I am calling your hand dude... I have several from you that go way beyond nasty that I can and will post if you want...

I like to have fun and catch fish and talk fishing and I don't care who it is with... I don't have a problem fishing with anyone on this site or not... I don't like to be dragged into anyones games either just want to learn where I can and share if I can.. Simple as that...


----------



## Shortdrift (Apr 5, 2004)

This whole post is nothing more than a pissing contest and should be pulled.
Don't need this **** on the site. Take your bitchin. complaints, self serving horn blowing, and accusations somewhere else.


----------



## flathunter (Apr 5, 2004)

I agree shortdrift!


----------



## gstrick27 (Apr 14, 2004)

give em hell shortdrift, grown ass men bitchin about FISH!!! come on now its only a fish, boohoo cry me river if ya dont like each other shut up and stop polluting a great site with your mindless prepubesent bs


----------



## BuckeyeFishinNut (Feb 8, 2005)

Clyde don't feel bad man. I like to call it the "Hollar Curse" LOL!! If you associate with Scott, fish with Scott, or even talk decent about Scott you are cursed by the OGF God's. I have never talked bad about anyone, I have never bad mouthed CAG, and I have been good to share some info every now and again but because I fish with Scott I have been blacklisted. I make suggestions, they get shot down. I post how many fish I catch in a trip and its taken as a lie if I don't have a pic of every single fish. Because I don't think a 5 lb carp is a nice catch I am a snob. Because I spend a little money on my fishing stuff people take that as me thinking I am better than them. I used to share info all the time, offer to take guys out fishing to some good spots, even help with where to find good deals or help people out with techniques. That has all gone away because a few people wanna destroy your reputation because they don''t like who you associate with. I graduated high school a while ago and I thought the days of "who you are is represented by who you hang out with" were over. In my opinion a few of these old guys need to grow up a little bit and not be so scared to learn a few things from the young pups. With age comes wisdom but sometimes also bitterness!!

Jake


----------



## captnroger (Apr 5, 2004)

ENOUGH people, take this elsewhere!!!!!!!!
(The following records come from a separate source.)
/-- **ROW S3-L0 AT THE IN-BLOCK ROOT, FROM THE TWO OUTER LEGS AND THE BRACKET BOUND** [folklore] (`d = 3`, every box root `rr ∈ box (3+1) Lc`, constant BEFORE the root; conclusion = the hypothesis `hL0` of
`StencilSlotE3OfPieces.e3Shape_of_pieces` VERBATIM — `∃ c₀L, S3.ShapeL0 3 Lc cΛ c₀L (Lc·r) (κ∕2)` — binder `hL0` of the TREE module `StencilSlotE3OfPieces` (p206983; staged 2cc3c5eb8d83de1a) verbatim at `d = 3`).
INPUTS (hypotheses, discharged BY NAME elsewhere): `hH`∕`hG` = the vertex∕right and left legs in `StencilSlotE3HLeg.legs_three`'s literal shape
((N1), leaf-16's `FineReadoutDecay.exists_wH_decay`, re-currencied by the row owner); `hβ` = THE BRACKET BOUND
`|N^{3+2}·Σ_{κ″}Σ'_v wH_N κ″ κ′ (v − N•u′)·lamCoeffOf (KInv Lc) Lc μ yy κ″ v| ≤ Cβ·r^{j+1}·e^{−κ|quo_N(Lc•yy) − u′|₁}`, `N = Lc^{j+1}`
(leaf-18's `TaylorLamVertexPairing.abs_vertexPair_le` + `StencilSlotE3PhiLeg.phiLeg_three` give it with `r = Lc⁻²`, hence `θ = Lc·r = Lc⁻¹`).
PROOF: `e3Lam0_unit_split` → `inner_eq_onLat` under the sandwich → `TaylorSandwich.sandwich_bound` with the synthetic pair (CH = Cβ·r^p, the §2 mass)
→ `|−(cΛ∕Lc⁴)·N^{3−2}|·bound = c₀L·(Lc·r)^{n+1}·e^{−(κ∕2)(|x′−u′|₁+|z′−u′|₁)}`; the off-diagonal∕multiplier blocks of `e3OfS` vanish (`e3OfS_inl_inr`, `e3OfS_inr`).
Nothing of (hS, hSall) is discharged; NOT BetaPertH, NOT continuum, NOT Clay. -/
theorem rowL0_of_bracket_at (hLc : 1 ≤ Lc) (cΛ : ℝ) {C κ Cβ r : ℝ} (hκ : 0 < κ) (hC : 0 ≤ C) (hCβ : 0 ≤ Cβ) (hr : 0 ≤ r)
    (hH : ∀ (j : ℕ) (k l : Fin (3 + 1)) (u u' : Fin (3 + 1) → ℤ),
      |((Lc : ℝ) ^ (j + 1)) ^ (3 + 2) * wH (N := Lc ^ (j + 1)) k l (u - (((Lc ^ (j + 1) : ℕ) : ℤ)) • u')| ≤
        C * Real.exp (-κ * l1 (quo (Lc ^ (j + 1)) u - u')))
    (hG : ∀ (j : ℕ) (α l : Fin (3 + 1)) (x' w : Fin (3 + 1) → ℤ),
      |((Lc : ℝ) ^ (j + 1)) ^ (3 + 2) * GamΦ (N := Lc ^ (j + 1)) α x' l w| ≤
        C * Real.exp (-κ * l1 (x' - quo (Lc ^ (j + 1)) w)))
    (hβ : ∀ (j : ℕ) (κ' μ : Fin (3 + 1)) (u' yy : Fin (3 + 1) → ℤ),
      |((Lc : ℝ) ^ (j + 1)) ^ (3 + 2) * ∑ κ'' : Fin (3 + 1), ∑' v : Fin (3 + 1) → ℤ,
          wH (N := Lc ^ (j + 1)) κ'' κ' (v - (((Lc ^ (j + 1) : ℕ) : ℤ)) • u') *
            lamCoeffOf (KInv (N := Lc) (d := 3)) Lc μ yy κ'' v| ≤
        Cβ * r ^ (j + 1) * Real.exp (-κ * l1 (quo (Lc ^ (j + 1)) ((Lc : ℤ) • yy) - u'))) :
    ∃ c₀L : ℝ, 0 ≤ c₀L ∧ ∀ (rr : Fin (3 + 1) → ℕ), rr ∈ box (3 + 1) Lc → ∀ n : ℕ,
      LocStencil (fun κ' u' x' z' a b => ((Lc : ℝ) ^ (n + 1 + 1)) ^ (2 * (3 + 1)) *
        e3OfS (Lc ^ (n + 1 + 1)) (fun κ u => (((Lc : ℝ) ^ (3 + 1)) ^ (n + 1) * cΛ) •
          SLam Lc (lamCoeffOf (KInv (N := Lc) (d := 3)) Lc) (fun μ y => hessFFAt (toSite rr) Lc μ y) κ u) κ' u' x' z' a b)
        (c₀L * ((Lc : ℝ) * r) ^ (n + 1)) (κ / 2) := by
  -- the `n`-free constants
  set Mass : ℝ := (((2 * (2 * Lc) + 1) ^ (3 + 1) : ℕ) : ℝ) * ((3 + 1) * ((3 + 1) *
    ((((2 * (2 * Lc) + 1) ^ (3 + 1) : ℕ) : ℝ) * (2 * (ell (3 + 1) Lc : ℝ) ^ 2)))) with hMass
  set R : ℝ := ((3 : ℝ) + 1) * ((2 * Lc : ℕ) : ℝ) with hR
  set E : ℝ := Real.exp (κ * (R + (3 + 1))) with hE
  set K : ℝ := (3 + 1) * (C * C * Cβ * Mass * (E * E)) * Zl (3 + 1) (κ / 2) with hK
  have hL0 : (0 : ℝ) < Lc := by exact_mod_cast Nat.pos_of_ne_zero (NeZero.ne Lc)
  have hR0 : 0 ≤ R := by rw [hR]; positivity
  have hMass0 : 0 ≤ Mass := by rw [hMass]; positivity
  have hZ : 0 ≤ Zl (3 + 1) (κ / 2) := ExpKernelCalculus.Zl_nonneg (by positivity)
  have hK0 : 0 ≤ K := by rw [hK]; positivity
  refine ⟨|cΛ| / (Lc : ℝ) ^ (3 + 1) * K * ((Lc : ℝ) * r), by positivity, fun rr hrr n => ?_⟩
  intro κ' u' x' z' a b
  dsimp only
  have hrhs0 : 0 ≤ |cΛ| / (Lc : ℝ) ^ (3 + 1) * K * ((Lc : ℝ) * r) * ((Lc : ℝ) * r) ^ (n + 1) *
      Real.exp (-(κ / 2) * (l1 (x' - u') + l1 (z' - u'))) := by positivity
  rcases a with α | μ₀
  · rcases b with β | ν₀
    · -- the field–field block: template, vertex contraction, sandwich
      rw [E3UnitSplitLevelsAt.e3Lam0_unit_split (Lc := Lc) (d := 3) (toSite rr) cΛ (n + 1) (n + 1 + 1) rfl κ' u' x' z' α β]
      simp_rw [inner_eq_onLat hrr]
      set p : ℕ := n + 1 + 1 with hp
      have hN1 : (1 : ℝ) ≤ ((Lc ^ p : ℕ) : ℝ) := by exact_mod_cast Nat.one_le_pow _ _ (Nat.pos_of_ne_zero (NeZero.ne Lc))
      -- the sandwich bound with the synthetic vertex pair
      have hS := sandwich_bound (N := Lc ^ p) (d := 3) (κ := κ) (CA := C) (CB := C) (CH := Cβ * r ^ p) (Mass := Mass)
        (RW := R) (RU := R) (x' := x') (u' := u') (z' := z')
        (A := fun l w => ((Lc : ℝ) ^ p) ^ (3 + 2) * GamΦ (N := Lc ^ p) α x' l w)
        (B := fun l' y => ((Lc : ℝ) ^ p) ^ (3 + 2) * wH (N := Lc ^ p) l' β (y - (((Lc ^ p : ℕ) : ℤ)) • z'))
        (H := fun μ u => onLat Lc (fun yy => ((Lc : ℝ) ^ p) ^ (3 + 2) * ∑ κ'' : Fin (3 + 1), ∑' v : Fin (3 + 1) → ℤ,
          wH (N := Lc ^ p) κ'' κ' (v - (((Lc ^ p : ℕ) : ℤ)) • u') * lamCoeffOf (KInv (N := Lc) (d := 3)) Lc μ yy κ'' v) u)
        (T := fun μ u w l y l' => onLat Lc (fun yy => -hessFFAt (toSite rr) Lc μ yy) u w y (Sum.inl l) (Sum.inl l'))
        (Sw := fun y => Fintype.piFinset (fun i => Finset.Icc (y i - ((2 * Lc : ℕ) : ℤ)) (y i + ((2 * Lc : ℕ) : ℤ))))
        (Su := fun y => Fintype.piFinset (fun i => Finset.Icc (y i - ((2 * Lc : ℕ) : ℤ)) (y i + ((2 * Lc : ℕ) : ℤ))))
        hκ (fun l w => hG (n + 1) α l x' w) (fun l' y => hH (n + 1) l' β y z')
        (fun μ u => leg_onLat (N := Lc ^ p) (by positivity) (fun μ yy => hβ (n + 1) κ' μ u' yy) μ u)
        (fun μ u w l y l' h => (support_onLat_hessFFAt hrr h).1) (fun μ u w l y l' h => (support_onLat_hessFFAt hrr h).2)
        (fun y w hw => l1_le_of_mem_colBox hw) (fun y u hu => l1_le_of_mem_colBox hu)
        (fun y l' => mass_onLat_hessFFAt hLc hrr y l')
      -- the level-dependent transfer factors are at most `E`
      have hEN : Real.exp (κ * (R / ((Lc ^ p : ℕ) : ℝ) + (3 + 1))) ≤ E := by
        rw [hE, Real.exp_le_exp]
        have : R / ((Lc ^ p : ℕ) : ℝ) ≤ R := div_le_self hR0 hN1
        nlinarith
      have hE0 : 0 ≤ Real.exp (κ * (R / ((Lc ^ p : ℕ) : ℝ) + (3 + 1))) := (Real.exp_pos _).le
      have hbnd : (3 + 1) * (C * C * (Cβ * r ^ p) * Mass *
          (Real.exp (κ * (R / ((Lc ^ p : ℕ) : ℝ) + (3 + 1))) * Real.exp (κ * (R / ((Lc ^ p : ℕ) : ℝ) + (3 + 1))))) *
          Zl (3 + 1) (κ / 2) ≤ K * r ^ p := by
        rw [hK]
        have h2 : Real.exp (κ * (R / ((Lc ^ p : ℕ) : ℝ) + (3 + 1))) * Real.exp (κ * (R / ((Lc ^ p : ℕ) : ℝ) + (3 + 1))) ≤
            E * E := mul_le_mul hEN hEN hE0 ((Real.exp_pos _).le)
        have h3 : 0 ≤ (3 + 1 : ℝ) * (C * C * (Cβ * r ^ p) * Mass) * Zl (3 + 1) (κ / 2) := by positivity
        nlinarith
      have hz : ((Lc : ℝ) ^ p) ^ (((3 : ℕ) : ℤ) - 2) = (Lc : ℝ) ^ p := by norm_num
      rw [hz]
      simp only [Nat.cast_pow, Nat.cast_ofNat] at hS hbnd ⊢
      have hpref : |-(cΛ / (Lc : ℝ) ^ (3 + 1)) * (Lc : ℝ) ^ p| = |cΛ| / (Lc : ℝ) ^ (3 + 1) * (Lc : ℝ) ^ p := by
        rw [abs_mul, abs_neg, abs_div, abs_of_pos (pow_pos hL0 _), abs_of_pos (pow_pos hL0 _)]
      rw [abs_mul, hpref]
      have hfin : |cΛ| / (Lc : ℝ) ^ (3 + 1) * (Lc : ℝ) ^ p * (K * r ^ p * Real.exp (-(κ / 2) * (l1 (x' - u') + l1 (z' - u')))) =
          |cΛ| / (Lc : ℝ) ^ (3 + 1) * K * ((Lc : ℝ) * r) * ((Lc : ℝ) * r) ^ (n + 1) *
            Real.exp (-(κ / 2) * (l1 (x' - u') + l1 (z' - u'))) := by
        rw [hp]; ring
      rw [← hfin]
      refine mul_le_mul_of_nonneg_left (hS.trans ?_) (by positivity)
      exact mul_le_mul_of_nonneg_right hbnd (Real.exp_pos _).le
    · rw [e3OfS_inl_inr, mul_zero, abs_zero]
      exact hrhs0
  · rw [e3OfS_inr, mul_zero, abs_zero]
    exact hrhs0
import Literature.Barriers.Parity.SiegelZeroDichotomyPairHLTypeIModel
import HarnessLib

/-!
# Tao–Teräväinen 2022, §8 (`k = 2`): the three-term expansion of `(χ∗log)♯`

Topic `Literature/Barriers/Parity`, sub-namespace `TaoTeravainen`; first file of step (v) of the
proof DAG of `Literature.Barriers.Parity.TaoTeravainen2021_prop72_81_pair` (T. Tao, J. Teräväinen,
*The Hardy–Littlewood–Chowla conjecture in the presence of a Siegel zero*, J. London Math. Soc. (2)
106 (2022), arXiv:2109.06291), §8: "we see from (7.2) … that
`(χ∗log)♯(n) = ∫_{1/100}^{Dq²} ∑_{d∣n} Φ_t(d) χ(n/d) log t dt/t + ∫_{Dq²}^{100x} ψ_{≤(Dq²)²}(x/t) ∑ Φ_t(n/d)χ(d) log t dt/t
+ ∫ ψ_{>(Dq²)²}(x/t) ∑ Φ_{Dq²}(d)χ(n/d) log t dt/t` … One can then write
`(χ∗log)♯(n) = ∑_{d ≪ (Dq²)²: d∣n} (Ψ(n/d) χ(d) + c_d χ(n/d))`, where
`Ψ(y) := ∫_{Dq²}^{100x} ψ_{≤(Dq²)²}(x/t) Φ_t(y) log t dt/t` and `c_d := ∫_{1/100}^{Dq²} Φ_t(d) log t dt/t
+ ∫ ψ_{>(Dq²)²}(x/t) Φ_{Dq²}(d) log t dt/t` … we will need the crude bound `‖Ψ‖_TV ≪ log^{O(1)} x`,
`c_d ≪ log^{O(1)} x`." Everything here is PROVED, in the variable `u = log t` of
`SiegelZeroDichotomyPairHLTypeIModel.lean` (`X = log x`, `U₀ = log(Dq²)`):

* `sharpWeight ψ X U₀ u = ψ((X-u)/(2U₀))` (`= ψ_{≤(Dq²)²}(x/t)`), `psiSharp` (`Ψ`), `sharpLogCoeff`
  (`c_b`, with the `P(U₀) Φ_{Dq²}` term of our rendering of (7.3));
* **`sharpLog_eq_sum`** — `(χ∗log)♯(n) = ∑_{db = n} χ(d) (c_b + Ψ(b))` for `1 ≤ n` with
  `log n ≤ X + U₀ - 1` (`2 ≤ U₀`, `2U₀ ≤ X`);
* support and size: `sharpLogCoeff_eq_zero` (`c_b = 0` for `log b ≥ U₀ + 1`), `abs_sharpLogCoeff_le`,
  `psiSharp_eq_zero` (`Ψ(y) = 0` for `log y ≤ X - 2U₀ - 1`), `abs_psiSharp_le`, and
  `psiSharp_eq_log` (`Ψ(y) = log y` once `X - U₀ + 1 ≤ log y ≤ X + U₀ - 1`).
  [cite: TaoTeravainen2021, §8 (the expansion of `(χ∗log)♯` and the bounds for `Ψ`, `c_d`)]
-/

noncomputable section
import Summits.CriticalPhenomena.SAWScalingLimit.Theorems.SAWTotalPositivityTPToTraversalBoundDiveDefs

/-!
# `n` disjoint traversals give the canonical clock sequence — stub `travSeq_of_hasNTrav`

Line `exit-mass-unforced-dive` of the crux `SAWTotalPositivity.TPToTraversalBound`
(stmt-CriticalPhenomena-10687).  This file proves the registered stub `travSeq_of_hasNTrav`
(vocabulary `IsTraversal`, `HasNTrav`, `TravSeq` in `…TPToTraversalBoundDiveDefs.lean`): if a lattice
walk `q` makes `n` index-disjoint traversals of the annulus `A(z₀, r, R)` in order (`HasNTrav … q n`),
then the greedy CANONICAL sequence `E 0 = 0`, `E (m+1)` = least completion index of a traversal starting
at or after `E m`, is defined up to level `n` (`∃ E, TravSeq … q n E`).  It is the conversion used by the
assembly of the line to turn "the future makes `n` clock traversals" into the clock `E` along which the
charges are judged.

## Proof

Greedy and elementary.  Let `(i m, j m)`, `m < n`, be the given traversals, `j m ≤ i m'` for `m < m'`.
By induction on `m ≤ n` we build `E` with `TravSeq … q m E` together with the invariant
`E m ≤ i m` (for `m < n`).  At `m = 0`, `E 0 = 0 ≤ i 0`.  At the step `m → m + 1` (`m < n`) the given
traversal `(i m, j m)` starts at or after `E m`, so the set of completion indices `j'` of traversals
`(i', j')` with `E m ≤ i'` is nonempty; `E (m+1) := Nat.find` of it is attained (`Nat.find_spec`) and
minimal (`Nat.find_min'`), in particular `E (m+1) ≤ j m ≤ i (m+1)`.  Since `TravSeq … q m E` only reads
`E 0, …, E m`, the extension `l ↦ if l ≤ m then E l else E (m+1)` keeps the lower levels.

Sources: A. Kemppainen, S. Smirnov, Ann. Probab. 45 (2017) 698–779 = arXiv:1212.6215, §3.2 (the
canonical crossing times of an annulus).  Deliberately NOT here: anything about the other stubs of the
line (`hasNTrav_of_hasTraversals`, the multi-dive bound and its own `TravSeq` API); no definitions.
-/

open Literature.Probability.LatticeModels Literature.Probability.RandomPlanarGeometry

namespace Summit.CriticalPhenomena.SAWScalingLimit.Theorems.TPToTraversalBound.ExitMass

/-- **`n` index-disjoint traversals in order give the canonical clock sequence up to level `n`.**
If `q` makes `n` separate traversals of `A(z₀, r, R)` (`HasNTrav δ z₀ r R q n`), then there is
`E : ℕ → ℕ` with `TravSeq δ z₀ r R q n E`: `E 0 = 0` and, for every `m < n`, `E (m+1)` is the least
completion index of a traversal of `A(z₀, r, R)` by `q` starting at or after `E m` (greedy choice,
`Nat.find`; the invariant of the induction is `E m ≤ i m` for the given `m`-th traversal `(i m, j m)`).
[folklore] -/
theorem travSeq_of_hasNTrav : ∀ {Ω : Set ℂ} (δ : ℝ) (z₀ : ℂ) (r R : ℝ) {v b : Site 2} (q : (discreteDomainGraph Ω δ).Walk v b) (n : ℕ), HasNTrav δ z₀ r R q n → ∃ E : ℕ → ℕ, TravSeq δ z₀ r R q n E := by
  rintro Ω δ z₀ r R v b q n ⟨i, j, htr, hdisj⟩
  -- the induction on the level `m ≤ n`, with the invariant `E m ≤ i m`
  suffices H : ∀ m, m ≤ n →
      ∃ E : ℕ → ℕ, TravSeq δ z₀ r R q m E ∧ ∀ hm : m < n, E m ≤ i ⟨m, hm⟩ by
    obtain ⟨E, hE, -⟩ := H n le_rfl
    exact ⟨E, hE⟩
  intro m
  induction m with
  | zero =>
    intro _
    exact ⟨fun _ => 0, ⟨rfl, fun m hm => (Nat.not_lt_zero m hm).elim⟩, fun _ => Nat.zero_le _⟩
  | succ m ih =>
    intro hm1
    have hm : m < n := hm1
    obtain ⟨E, hE, hEi⟩ := ih hm.le
    classical
    -- the given `m`-th traversal starts at or after `E m`: the greedy choice is possible
    have hex : ∃ j', ∃ i', E m ≤ i' ∧ IsTraversal δ z₀ r R q i' j' :=
      ⟨j ⟨m, hm⟩, i ⟨m, hm⟩, hEi hm, htr _⟩
    have hfind : Nat.find hex ≤ j ⟨m, hm⟩ := Nat.find_min' hex ⟨i ⟨m, hm⟩, hEi hm, htr _⟩
    refine ⟨fun l => if l ≤ m then E l else Nat.find hex, ⟨?_, ?_⟩, ?_⟩
    · -- level `0` is unchanged
      show (if 0 ≤ m then E 0 else Nat.find hex) = 0
      rw [if_pos (Nat.zero_le m), hE.1]
    · intro k hk
      show ∃ i₀, (if k ≤ m then E k else Nat.find hex) ≤ i₀ ∧
          IsTraversal δ z₀ r R q i₀ (if k + 1 ≤ m then E (k + 1) else Nat.find hex) ∧
          ∀ i' j', (if k ≤ m then E k else Nat.find hex) ≤ i' → IsTraversal δ z₀ r R q i' j' →
            (if k + 1 ≤ m then E (k + 1) else Nat.find hex) ≤ j'
      rcases Nat.lt_succ_iff_lt_or_eq.1 hk with hk | rfl
      · -- a lower level `k < m`: read off from `E`
        rw [if_pos hk.le, if_pos (Nat.succ_le_of_lt hk)]
        exact hE.2 k hk
      · -- the new level `k = m`: the greedy choice
        rw [if_pos le_rfl, if_neg (Nat.not_succ_le_self k)]
        obtain ⟨i', hi', htr'⟩ := Nat.find_spec hex
        exact ⟨i', hi', htr', fun i'' j'' hi'' htr'' => Nat.find_min' hex ⟨i'', hi'', htr''⟩⟩
    · -- the invariant at level `m + 1`: `E (m+1) ≤ j m ≤ i (m+1)`
      intro hm1'
      show (if m + 1 ≤ m then E (m + 1) else Nat.find hex) ≤ i ⟨m + 1, hm1'⟩
      rw [if_neg (Nat.not_succ_le_self m)]
      exact hfind.trans (hdisj (show (⟨m, hm⟩ : Fin n) < ⟨m + 1, hm1'⟩ from Nat.lt_succ_self m))

end Summit.CriticalPhenomena.SAWScalingLimit.Theorems.TPToTraversalBound.ExitMass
And if someone starts this thread back up elsewhere, you are looking at a ban from OGF. LET IT GO.


----------



## misfit (Apr 5, 2004)

that's two yes votes,so it's done.and let me reflect shortdift's thoughts.
the major pklayers in this game need to keep it off the open forums as they've been requested to do in the past.
and no,i'm not playing favorites,because it would be a tough choice right now  

thread closed.


----------